In this case, we do not think the failure (if it was one) of the Department to keep the exact bills seized in its safe so they could later be tested by the claimants, deprived them of due process. Trooper Caves testified that currency which is kept in a container with contraband will absorb its scent. Thus, the bills in the metal container, if tested separately, would clearly have caused the dog to alert because they had been packaged with marijuana and there was no point in testing them separately. Further, it is not clear from a *755 reading of Trooper Ellis' testimony that the bills in the baggie were not tested separately from the baggie.

Caves testified that the odor of contraband on currency dissipates over a relatively short time period. Once the scent is lost, no drug dog would alert on the currency. Thus, there was no practical reason to keep the actual bills on hand for testing. Further, no claimant sought or asked for independent testing until six to seven months after the seizure. Any such tests would then be meaningless.

The testing issue in this case simply does not rise to the level of the problems involved in Lancaster v. State, 457 So. 2d 506 (Fla. 4th DCA 1984), rev. denied, 467 So. 2d 1000 (Fla. 1985); State v. Ritter, 448 So. 2d 512 (Fla. 5th DCA 1984); and Stipp v. State, 371 So. 2d 712 (Fla. 4th DCA 1979), cert. denied, 383 So. 2d 1203 (Fla. 1980). In those cases, crucial evidence necessary to prove or disprove the commission of a crime was inadvertently lost by the state. As a result an expert witness was not allowed to testify for the state in order to establish an essential proof. But, in this case, no "evidence" was destroyed or lost to the claimants. Had the Department still had the same bills it seized in its evidence locker, they would not benefit the claimant now. The issue is not whether a drug dog would (at a later time) alert on the currency. The important fact in this case was that the dog did alert under Trooper Cave's command, under the established circumstances.[8] The claimants were free to cross-examine him as to his or his dog's abilities.

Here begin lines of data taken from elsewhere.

import Summits.QuantumFields.YangMills.Theorems.SoloBlindPlaquetteLoop
import Literature.MathematicalPhysics.QuantumFieldTheory.ConstructiveQFTWave0Proofs
import HarnessLib

/-!
# Reflection positivity of the plaquette two-point function (solo-QuantumFields-blind, rung D7)

For Wilson's lattice gauge theory on the even discrete torus `(ℤ/L)^d` with a compact structure
group `G`, a continuous matrix model `ρ : G →* M_N(ℂ)` and `β ≥ 0`, the CONNECTED correlation of a
spatial plaquette energy `φ_p = N − Re tr ρ(U_p)` with its mirror image under the
Osterwalder–Seiler link reflection `θ` (between the time slices `0 | 1`) is non-negative:

  `⟨φ_p⟩_{Λ,β}² ≤ ⟨φ_{θp} · φ_p⟩_{Λ,β}`     (`wilsonExpectation_plaquetteCost_sq_le_twoPoint`),

for every plaquette `p = (x; i, j)` with spatial directions `i, j ≠ 0`, `i ≠ j`, lying in the
positive-time half `1 ≤ x₀ ≤ L/2`.  This is the first SECOND-MOMENT statement of the solo-blind line
(the rungs D6–D6″ are one-point statements): the positivity structure of the two-point function in
the reflection direction, valid at every coupling and uniformly in the volume, which infrared
arguments (spectral representations of `t ↦ ⟨φ_p ; φ_{p + t e₀}⟩`, monotonicity/convexity in `t`,
and the no-clustering Theorem B of the accompanying paper `local-gaussianity.md`, step 3.4) start
from.

Ingredients, all proved here or in the tree: Osterwalder–Seiler reflection positivity of the
torus Wilson state (`wilsonExpectation_reflectionPositive_holds`, tree), the computation
`U^θ_p = U_{θp}` for spatial plaquettes (`plaquetteHolonomy_timeReflect`: the reflection carries
spatial links along without inversion and commutes with spatial shifts), the positive-time support
of `φ_p` (`isPositiveTimeObservable_plaquetteCost`), and the equality of all single-plaquette
expectations (`wilsonExpectation_plaquetteCost_eq`, rung D6′), which identifies `⟨φ_{θp}⟩ = ⟨φ_p⟩`.

References: K. Osterwalder, E. Seiler, Ann. Phys. 110 (1978) 440, §2; E. Seiler, LNP 159 (1982)
Ch. 2; J. Glimm, A. Jaffe, *Quantum Physics* (1987) §6.1 (RP ⇒ positivity of two-point functions
in the reflected geometry). [folklore consequences of OS positivity; the typed torus statements are
this unit's]
-/

open MeasureTheory
open Literature.MathematicalPhysics.QuantumFieldTheory Literature.RepresentationTheory.CompactGroups

noncomputable section

namespace Summit.QuantumFields.YangMills.Theorems.SoloBlind

section Reflection

variable {d L N : ℕ} [NeZero d] {G : Type*} [Group G]

/-- For SPATIAL directions `i, j ≠ 0` the plaquette holonomy of the time-reflected configuration is
the holonomy of the reflected plaquette: `(ΘU)_{x;ij} = U_{θx;ij}` (spatial links are carried along
by `Θ` without inversion, and `θ` commutes with spatial shifts). [folklore] -/
theorem plaquetteHolonomy_timeReflect (U : GaugeConfig d L G) (x : Site d L) {i j : Fin d}
    (hi : i ≠ 0) (hj : j ≠ 0) :
    plaquetteHolonomy U.timeReflect x i j = plaquetteHolonomy U x.timeReflect i j := by
  simp only [plaquetteHolonomy, GaugeConfig.timeReflect, hi, hj, if_false,
    WilsonRP.timeReflect_shift_of_ne _ hi, WilsonRP.timeReflect_shift_of_ne _ hj]

variable (ρ : G →* Matrix (Fin N) (Fin N) ℂ)

/-- `φ_{x;ij}(ΘU) = φ_{θx;ij}(U)` for spatial `i, j`. [folklore] -/
theorem plaquetteCost_timeReflect (U : GaugeConfig d L G) (x : Site d L) {i j : Fin d}
    (hi : i ≠ 0) (hj : j ≠ 0) :
    plaquetteCost ρ x i j U.timeReflect = plaquetteCost ρ x.timeReflect i j U := by
  unfold plaquetteCost
  rw [plaquetteHolonomy_timeReflect U x hi hj]

/-- A spatial plaquette energy at a site of the positive-time half `1 ≤ x₀ ≤ L/2` is a positive-time
observable in the sense of Osterwalder–Seiler (it depends only on links with both endpoints in the
half). [folklore] -/
theorem isPositiveTimeObservable_plaquetteCost (x : Site d L) {i j : Fin d} (hi : i ≠ 0)
    (hj : j ≠ 0) (hx1 : 1 ≤ (x 0).val) (hx2 : (x 0).val ≤ L / 2) :
    IsPositiveTimeObservable (plaquetteCost (G := G) ρ x i j) := by
  intro U V hUV
  have key : ∀ (y : Site d L) (k : Fin d), y 0 = x 0 → k ≠ 0 → U (y, k) = V (y, k) := by
    intro y k hy hk
    have hs : (y.shift k) 0 = y 0 := WilsonRP.shift_apply_of_ne y (Ne.symm hk)
    refine hUV (y, k) ?_ ?_ ?_ ?_
    · simpa [hy] using hx1
    · simpa [hy] using hx2
    · simpa [hs, hy] using hx1
    · simpa [hs, hy] using hx2
  have h1 : (x.shift i) 0 = x 0 := WilsonRP.shift_apply_of_ne x (Ne.symm hi)
  have h2 : (x.shift j) 0 = x 0 := WilsonRP.shift_apply_of_ne x (Ne.symm hj)
  unfold plaquetteCost plaquetteHolonomy
  rw [key x i rfl hi, key (x.shift i) j h1 hj, key (x.shift j) i h2 hi, key x j rfl hj]

/-- The same for any real function of the plaquette energy shifted by a constant. [folklore] -/
theorem isPositiveTimeObservable_plaquetteCost_sub (x : Site d L) {i j : Fin d} (hi : i ≠ 0)
    (hj : j ≠ 0) (hx1 : 1 ≤ (x 0).val) (hx2 : (x 0).val ≤ L / 2) (c : ℝ) :
    IsPositiveTimeObservable (fun U : GaugeConfig d L G => ((plaquetteCost ρ x i j U - c : ℝ) : ℂ)) := by
  intro U V hUV
  simp only [isPositiveTimeObservable_plaquetteCost ρ x hi hj hx1 hx2 U V hUV]

end Reflection

section TwoPoint

variable {d L N : ℕ} [NeZero d] [NeZero L] {G : Type*} [Group G] [TopologicalSpace G]
  [IsTopologicalGroup G] [CompactSpace G] [MeasurableSpace G] [BorelSpace G]
  (ρ : G →* Matrix (Fin N) (Fin N) ℂ)

/-- Reflection positivity applied to the centred plaquette energy: for `β ≥ 0`, `L` even, a spatial
plaquette `(x; i, j)` in the positive-time half and any constant `c`,
`0 ≤ ⟨(φ_{θx;ij} − c)(φ_{x;ij} − c)⟩_{Λ,β}`. [folklore] -/
theorem wilsonExpectation_centred_twoPoint_nonneg (hL : Even L) (hρ : Continuous ρ) {β : ℝ}
    (hβ : 0 ≤ β) (x : Site d L) {i j : Fin d} (hi : i ≠ 0) (hj : j ≠ 0) (hx1 : 1 ≤ (x 0).val)
    (hx2 : (x 0).val ≤ L / 2) (c : ℝ) :
    0 ≤ wilsonExpectation ρ β fun U =>
      (plaquetteCost ρ x.timeReflect i j U - c) * (plaquetteCost ρ x i j U - c) := by
  set F : GaugeConfig d L G → ℂ := fun U => ((plaquetteCost ρ x i j U - c : ℝ) : ℂ) with hF
  have hFm : Measurable F :=
    Complex.measurable_ofReal.comp ((measurable_plaquetteCost' ρ hρ x i j).sub_const c)
  have hFb : ∃ C : ℝ, ∀ U, ‖F U‖ ≤ C := by
    refine ⟨2 * N + |c|, fun U => ?_⟩
    rw [hF]
    simp only [Complex.norm_real, Real.norm_eq_abs]
    calc |plaquetteCost ρ x i j U - c| ≤ |plaquetteCost ρ x i j U| + |c| := abs_sub _ _
      _ ≤ 2 * N + |c| := by gcongr; exact abs_plaquetteCost_le ρ hρ x i j U
  have hFpos : IsPositiveTimeObservable F := isPositiveTimeObservable_plaquetteCost_sub ρ x hi hj hx1 hx2 c
  have hRP := wilsonExpectation_reflectionPositive_holds (d := d) (L := L) ρ hL hρ hβ F hFm hFb hFpos
  -- the integrand is the real number `(φ_{θx} U - c) (φ_x U - c)`
  have hint : (fun U : GaugeConfig d L G => (starRingEnd ℂ) (F U.timeReflect) * F U) =
      fun U => (((plaquetteCost ρ x.timeReflect i j U - c) * (plaquetteCost ρ x i j U - c) : ℝ) : ℂ) := by
    funext U
    rw [hF]
    simp only [plaquetteCost_timeReflect ρ U x hi hj, Complex.conj_ofReal, Complex.ofReal_mul]
  rw [hint] at hRP
  unfold wilsonExpectation at hRP ⊢
  rw [integral_complex_ofReal] at hRP
  exact Complex.zero_le_real.mp hRP

/-- **Reflection positivity of the plaquette two-point function** (rung D7).  For `β ≥ 0`, `L`
even, and a spatial plaquette `p = (x; i, j)` (`i, j ≠ 0`, `i ≠ j`) in the positive-time half
`1 ≤ x₀ ≤ L/2`, the connected correlation of `φ_p` with its mirror image `φ_{θp}` is non-negative:
`⟨φ_p⟩² ≤ ⟨φ_{θp} φ_p⟩`, i.e. `Cov(φ_{θp}, φ_p) ≥ 0` (using `⟨φ_{θp}⟩ = ⟨φ_p⟩`, rung D6′). -/
theorem wilsonExpectation_plaquetteCost_sq_le_twoPoint (hL : Even L) (hρ : Continuous ρ) {β : ℝ}
    (hβ : 0 ≤ β) (x : Site d L) {i j : Fin d} (hi : i ≠ 0) (hj : j ≠ 0) (hij : i ≠ j)
    (hx1 : 1 ≤ (x 0).val) (hx2 : (x 0).val ≤ L / 2) :
    (wilsonExpectation ρ β (plaquetteCost ρ x i j)) ^ 2 ≤
      wilsonExpectation ρ β fun U => plaquetteCost ρ x.timeReflect i j U * plaquetteCost ρ x i j U := by
  haveI := isProbabilityMeasure_wilsonMeasure (d := d) (L := L) (G := G) ρ hρ β
  set c := wilsonExpectation ρ β (plaquetteCost ρ x i j) with hc
  have hcθ : wilsonExpectation ρ β (plaquetteCost ρ x.timeReflect i j) = c := by
    rw [hc, wilsonExpectation_plaquetteCost_eq ρ hρ β x.timeReflect hij hij,
      wilsonExpectation_plaquetteCost_eq ρ hρ β x hij hij]
  have h0 := wilsonExpectation_centred_twoPoint_nonneg ρ hL hρ hβ x hi hj hx1 hx2 c
  -- abbreviations and integrability
  set A : GaugeConfig d L G → ℝ := plaquetteCost ρ x.timeReflect i j with hA
  set B : GaugeConfig d L G → ℝ := plaquetteCost ρ x i j with hB
  have hAi : Integrable A (wilsonMeasure ρ β) := integrable_plaquetteCost' ρ hρ β _ i j
  have hBi : Integrable B (wilsonMeasure ρ β) := integrable_plaquetteCost' ρ hρ β _ i j
  have hABi : Integrable (fun U => A U * B U) (wilsonMeasure ρ β) := by
    refine Integrable.of_bound
      ((measurable_plaquetteCost' ρ hρ _ i j).mul (measurable_plaquetteCost' ρ hρ _ i j)).aestronglyMeasurable
      (2 * N * (2 * N)) (ae_of_all _ fun U => ?_)
    rw [Real.norm_eq_abs, abs_mul]
    exact mul_le_mul (abs_plaquetteCost_le ρ hρ _ i j U) (abs_plaquetteCost_le ρ hρ _ i j U)
      (abs_nonneg _) (by positivity)
  -- expand the centred product
  have hexp : (fun U => (A U - c) * (B U - c)) = fun U => A U * B U - c * A U - c * B U + c ^ 2 := by
    funext U; ring
  have hE : wilsonExpectation ρ β (fun U => (A U - c) * (B U - c)) =
      wilsonExpectation ρ β (fun U => A U * B U) - c * wilsonExpectation ρ β A
        - c * wilsonExpectation ρ β B + c ^ 2 := by
    have i2 : Integrable (fun U => A U * B U - c * A U) (wilsonMeasure ρ β) := hABi.sub (hAi.const_mul c)
    have i3 : Integrable (fun U => A U * B U - c * A U - c * B U) (wilsonMeasure ρ β) :=
      i2.sub (hBi.const_mul c)
    unfold wilsonExpectation
    rw [hexp, integral_add i3 (integrable_const _), integral_sub i2 (hBi.const_mul c),
      integral_sub hABi (hAi.const_mul c), integral_const_mul, integral_const_mul, integral_const]
    simp [Measure.real]
  have hEA : wilsonExpectation ρ β A = c := hcθ
  have hEB : wilsonExpectation ρ β B = c := hc.symm
  rw [hE, hEA, hEB] at h0
  nlinarith [h0]

/-- **Translated form.**  By translation invariance of the torus Wilson state the mirror pair may
be moved anywhere: for every `v`, `⟨φ⟩² ≤ ⟨φ_{θx + v; ij} · φ_{x + v; ij}⟩`.  As `x₀ = t` runs over
`1 ≤ t ≤ L/2` and `v` over the torus, the pairs `(θx + v, x + v)` are exactly the pairs of parallel
spatial `(i, j)`-plaquettes with equal spatial coordinates and ODD time separation `2t − 1`
(`1, 3, …, L − 1`): the connected two-point function `t ↦ G(t) = ⟨φ_p ; φ_{p + t e₀}⟩_{Λ,β}` is
non-negative at every odd `t`, for every `β ≥ 0` and every even `L`. -/
theorem wilsonExpectation_plaquetteCost_sq_le_twoPoint_translate (hL : Even L) (hρ : Continuous ρ)
    {β : ℝ} (hβ : 0 ≤ β) (x : Site d L) {i j : Fin d} (hi : i ≠ 0) (hj : j ≠ 0) (hij : i ≠ j)
    (hx1 : 1 ≤ (x 0).val) (hx2 : (x 0).val ≤ L / 2) (v : Site d L) :
    (wilsonExpectation ρ β (plaquetteCost ρ x i j)) ^ 2 ≤
      wilsonExpectation ρ β fun U =>
        plaquetteCost ρ (x.timeReflect + v) i j U * plaquetteCost ρ (x + v) i j U := by
  have h := wilsonExpectation_plaquetteCost_sq_le_twoPoint ρ hL hρ hβ x hi hj hij hx1 hx2
  have ht : wilsonExpectation ρ β (fun U =>
        plaquetteCost ρ (x.timeReflect + v) i j U * plaquetteCost ρ (x + v) i j U) =
      wilsonExpectation ρ β (fun U =>
        plaquetteCost ρ x.timeReflect i j U * plaquetteCost ρ x i j U) := by
    rw [← wilsonExpectation_comp_torusConfigShift ρ β (-v) (fun U =>
        plaquetteCost ρ x.timeReflect i j U * plaquetteCost ρ x i j U)]
    congr 1
    funext U
    simp only [Function.comp_apply, plaquetteCost, plaquetteHolonomy_torusConfigShift, sub_neg_eq_add]
  rw [ht]
  exact h

/-- The expectation on the left may be that of ANY genuine plaquette (all single-plaquette
expectations agree, rung D6′): `⟨φ_{y; i′j′}⟩² ≤ ⟨φ_{θx + v; ij} φ_{x + v; ij}⟩`. -/
theorem wilsonExpectation_plaquetteCost_sq_le_twoPoint' (hL : Even L) (hρ : Continuous ρ)
    {β : ℝ} (hβ : 0 ≤ β) (x : Site d L) {i j : Fin d} (hi : i ≠ 0) (hj : j ≠ 0) (hij : i ≠ j)
    (hx1 : 1 ≤ (x 0).val) (hx2 : (x 0).val ≤ L / 2) (v y : Site d L) {i' j' : Fin d}
    (hij' : i' ≠ j') :
    (wilsonExpectation ρ β (plaquetteCost ρ y i' j')) ^ 2 ≤
      wilsonExpectation ρ β fun U =>
        plaquetteCost ρ (x.timeReflect + v) i j U * plaquetteCost ρ (x + v) i j U := by
  rw [wilsonExpectation_plaquetteCost_eq ρ hρ β y hij' hij, ← wilsonExpectation_plaquetteCost_eq ρ hρ β x hij hij]
  exact wilsonExpectation_plaquetteCost_sq_le_twoPoint_translate ρ hL hρ hβ x hi hj hij hx1 hx2 v

end TwoPoint

end Summit.QuantumFields.YangMills.Theorems.SoloBlind

end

Some of the older cases provide that once the state establishes probable cause, the claimants then have the burden to show the forfeiture is improper for whatever reason. See In re Approximately $48,900 Dollars in U.S. Currency, 432 So. 2d 1382 (Fla. 4th DCA 1983). If the claimant fails to do so, then an order of forfeiture will be affirmed. See Lobo. However, it appears Department of Law Enforcement, now requires an additional formal trial where the state agency must prove grounds for forfeiture by clear and convincing evidence. These proceedings have not yet reached that point.

Had the claimants been required to go forward at this preliminary hearing with any burden of proof, they would clearly have failed. Kerr did not appear. And, no testimony was offered on his behalf as to his legitimate ownership of the $3,460 or its intended legitimate use. Charles' testimony reads as inherently incredible, but that determination is one for the trial judge or jury in a subsequent proceeding.

REVERSED and REMANDED.

GOSHORN, C.J., and GRIDLEY, W.C., Associate Judge, concur.

NOTES

[1] Department of Law Enforcement v. Real Property, 588 So. 2d 957, 965 (Fla. 1991).

[2] Id. at 967.

[3] Id. at 966.

[4] Regrettably, Miami, Florida, has achieved a degree of notoriety for being a center for drug smuggling and source of supply. United States v. Four Million Two Hundred Fifty-Five Thousand Dollars, 762 F.2d 895 (11th Cir.1985), cert. denied, 474 U.S. 1056, 106 S. Ct. 795, 88 L. Ed. 2d 772 (1986).

[5] In re Forfeiture of $62,200 in U.S. Currency, 531 So. 2d 352 (Fla. 1st DCA 1988); Lobo v. Metro-Dade Police Department, 505 So. 2d 621 (Fla. 3d DCA 1987).

[6] Bradenton City Police Department v. $13,895 in U.S. Currency, 535 So. 2d 326 (Fla. 2d DCA 1988); Lobo v. Metro-Dade Police Department, 505 So. 2d 621 (Fla. 3d DCA 1987).

[7] Stanley v. State, 559 So. 2d 460 (Fla. 4th DCA 1990); Bradenton City Police Department v. $13,895 in U.S. Currency, 535 So. 2d 326 (Fla. 2d DCA 1988); In re Forfeiture of $62,200 in U.S. Currency, 531 So. 2d 352 (Fla. 1st DCA 1988); Lobo v. Metro-Dade Police Department, 505 So. 2d 621 (Fla. 3d DCA 1987); State v. Spence, 448 So. 2d 599 (Fla. 2d DCA 1984).

[8] See United States v. $13,715 in U.S. Currency, 736 F. Supp. 135 (E.D.Mich. 1990).